→ What is expected: When the line containing "hence (A1's fibre" appears in the data below, begin copying there and stop only after the line containing "H, x_k − b_k".

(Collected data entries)
[Start of section]
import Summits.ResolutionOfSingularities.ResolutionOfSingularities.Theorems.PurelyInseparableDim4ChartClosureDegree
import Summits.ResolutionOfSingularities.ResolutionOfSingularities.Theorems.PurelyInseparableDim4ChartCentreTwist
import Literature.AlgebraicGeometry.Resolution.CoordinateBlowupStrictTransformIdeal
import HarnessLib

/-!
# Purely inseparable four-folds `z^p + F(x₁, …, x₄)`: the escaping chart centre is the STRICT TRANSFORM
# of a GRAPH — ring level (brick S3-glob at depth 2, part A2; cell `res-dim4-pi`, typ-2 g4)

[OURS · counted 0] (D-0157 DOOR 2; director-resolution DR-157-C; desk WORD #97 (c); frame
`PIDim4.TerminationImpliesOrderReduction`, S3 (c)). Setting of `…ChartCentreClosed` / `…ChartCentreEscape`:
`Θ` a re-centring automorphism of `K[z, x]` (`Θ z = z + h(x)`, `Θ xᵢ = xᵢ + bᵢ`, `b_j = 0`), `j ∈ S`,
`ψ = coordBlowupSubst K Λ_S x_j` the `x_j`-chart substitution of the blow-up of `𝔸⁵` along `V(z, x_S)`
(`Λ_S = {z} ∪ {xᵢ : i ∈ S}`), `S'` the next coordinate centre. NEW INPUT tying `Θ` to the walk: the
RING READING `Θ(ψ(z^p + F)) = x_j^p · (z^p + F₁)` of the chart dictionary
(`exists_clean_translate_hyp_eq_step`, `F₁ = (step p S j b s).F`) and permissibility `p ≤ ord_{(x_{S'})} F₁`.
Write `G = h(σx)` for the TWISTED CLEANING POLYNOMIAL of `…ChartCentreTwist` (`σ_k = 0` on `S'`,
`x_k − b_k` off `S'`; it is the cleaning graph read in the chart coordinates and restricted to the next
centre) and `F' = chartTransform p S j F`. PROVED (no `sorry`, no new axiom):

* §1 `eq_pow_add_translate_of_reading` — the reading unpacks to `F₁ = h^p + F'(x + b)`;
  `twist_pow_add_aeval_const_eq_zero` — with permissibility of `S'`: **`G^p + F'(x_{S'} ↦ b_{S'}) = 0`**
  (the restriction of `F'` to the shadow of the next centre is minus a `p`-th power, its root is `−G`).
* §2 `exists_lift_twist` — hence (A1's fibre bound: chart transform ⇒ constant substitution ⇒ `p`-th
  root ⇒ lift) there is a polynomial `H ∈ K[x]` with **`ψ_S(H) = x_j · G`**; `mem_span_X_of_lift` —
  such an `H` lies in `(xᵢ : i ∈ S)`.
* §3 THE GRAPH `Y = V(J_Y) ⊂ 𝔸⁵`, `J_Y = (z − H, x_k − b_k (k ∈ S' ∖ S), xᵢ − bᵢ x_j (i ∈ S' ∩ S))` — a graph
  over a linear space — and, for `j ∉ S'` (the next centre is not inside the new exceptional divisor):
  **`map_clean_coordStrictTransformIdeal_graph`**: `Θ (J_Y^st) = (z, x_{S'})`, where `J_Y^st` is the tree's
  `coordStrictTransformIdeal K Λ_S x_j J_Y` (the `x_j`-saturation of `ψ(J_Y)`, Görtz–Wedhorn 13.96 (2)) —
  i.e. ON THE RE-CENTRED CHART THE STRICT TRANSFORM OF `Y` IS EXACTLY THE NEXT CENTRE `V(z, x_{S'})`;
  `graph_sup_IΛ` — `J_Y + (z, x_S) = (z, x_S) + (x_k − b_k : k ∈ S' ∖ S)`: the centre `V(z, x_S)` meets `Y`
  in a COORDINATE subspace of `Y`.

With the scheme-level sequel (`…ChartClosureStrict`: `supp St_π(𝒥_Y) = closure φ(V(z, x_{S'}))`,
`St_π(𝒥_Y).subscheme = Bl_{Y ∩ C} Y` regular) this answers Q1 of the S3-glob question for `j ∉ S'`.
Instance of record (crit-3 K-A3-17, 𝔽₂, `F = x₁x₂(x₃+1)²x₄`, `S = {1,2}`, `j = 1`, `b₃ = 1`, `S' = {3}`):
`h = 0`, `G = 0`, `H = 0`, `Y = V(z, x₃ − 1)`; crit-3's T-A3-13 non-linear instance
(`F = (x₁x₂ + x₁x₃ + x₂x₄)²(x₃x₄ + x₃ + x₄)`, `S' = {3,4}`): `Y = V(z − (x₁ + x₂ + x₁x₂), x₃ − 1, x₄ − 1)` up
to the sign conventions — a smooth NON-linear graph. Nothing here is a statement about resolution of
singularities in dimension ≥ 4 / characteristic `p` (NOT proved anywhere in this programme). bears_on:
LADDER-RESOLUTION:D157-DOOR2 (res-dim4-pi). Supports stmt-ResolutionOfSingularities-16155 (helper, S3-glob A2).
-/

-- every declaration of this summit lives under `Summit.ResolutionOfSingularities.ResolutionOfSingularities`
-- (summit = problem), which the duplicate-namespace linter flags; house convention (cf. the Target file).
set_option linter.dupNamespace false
[End of section]
→ Written answer:
* §2 `exists_lift_twist` — hence (A1's fibre bound: chart transform ⇒ constant substitution ⇒ `p`-th
  root ⇒ lift) there is a polynomial `H ∈ K[x]` with **`ψ_S(H) = x_j · G`**; `mem_span_X_of_lift` —
  such an `H` lies in `(xᵢ : i ∈ S)`.
* §3 THE GRAPH `Y = V(J_Y) ⊂ 𝔸⁵`, `J_Y = (z − H, x_k − b_k (k ∈ S' ∖ S), xᵢ − bᵢ x_j (i ∈ S' ∩ S))` — a graph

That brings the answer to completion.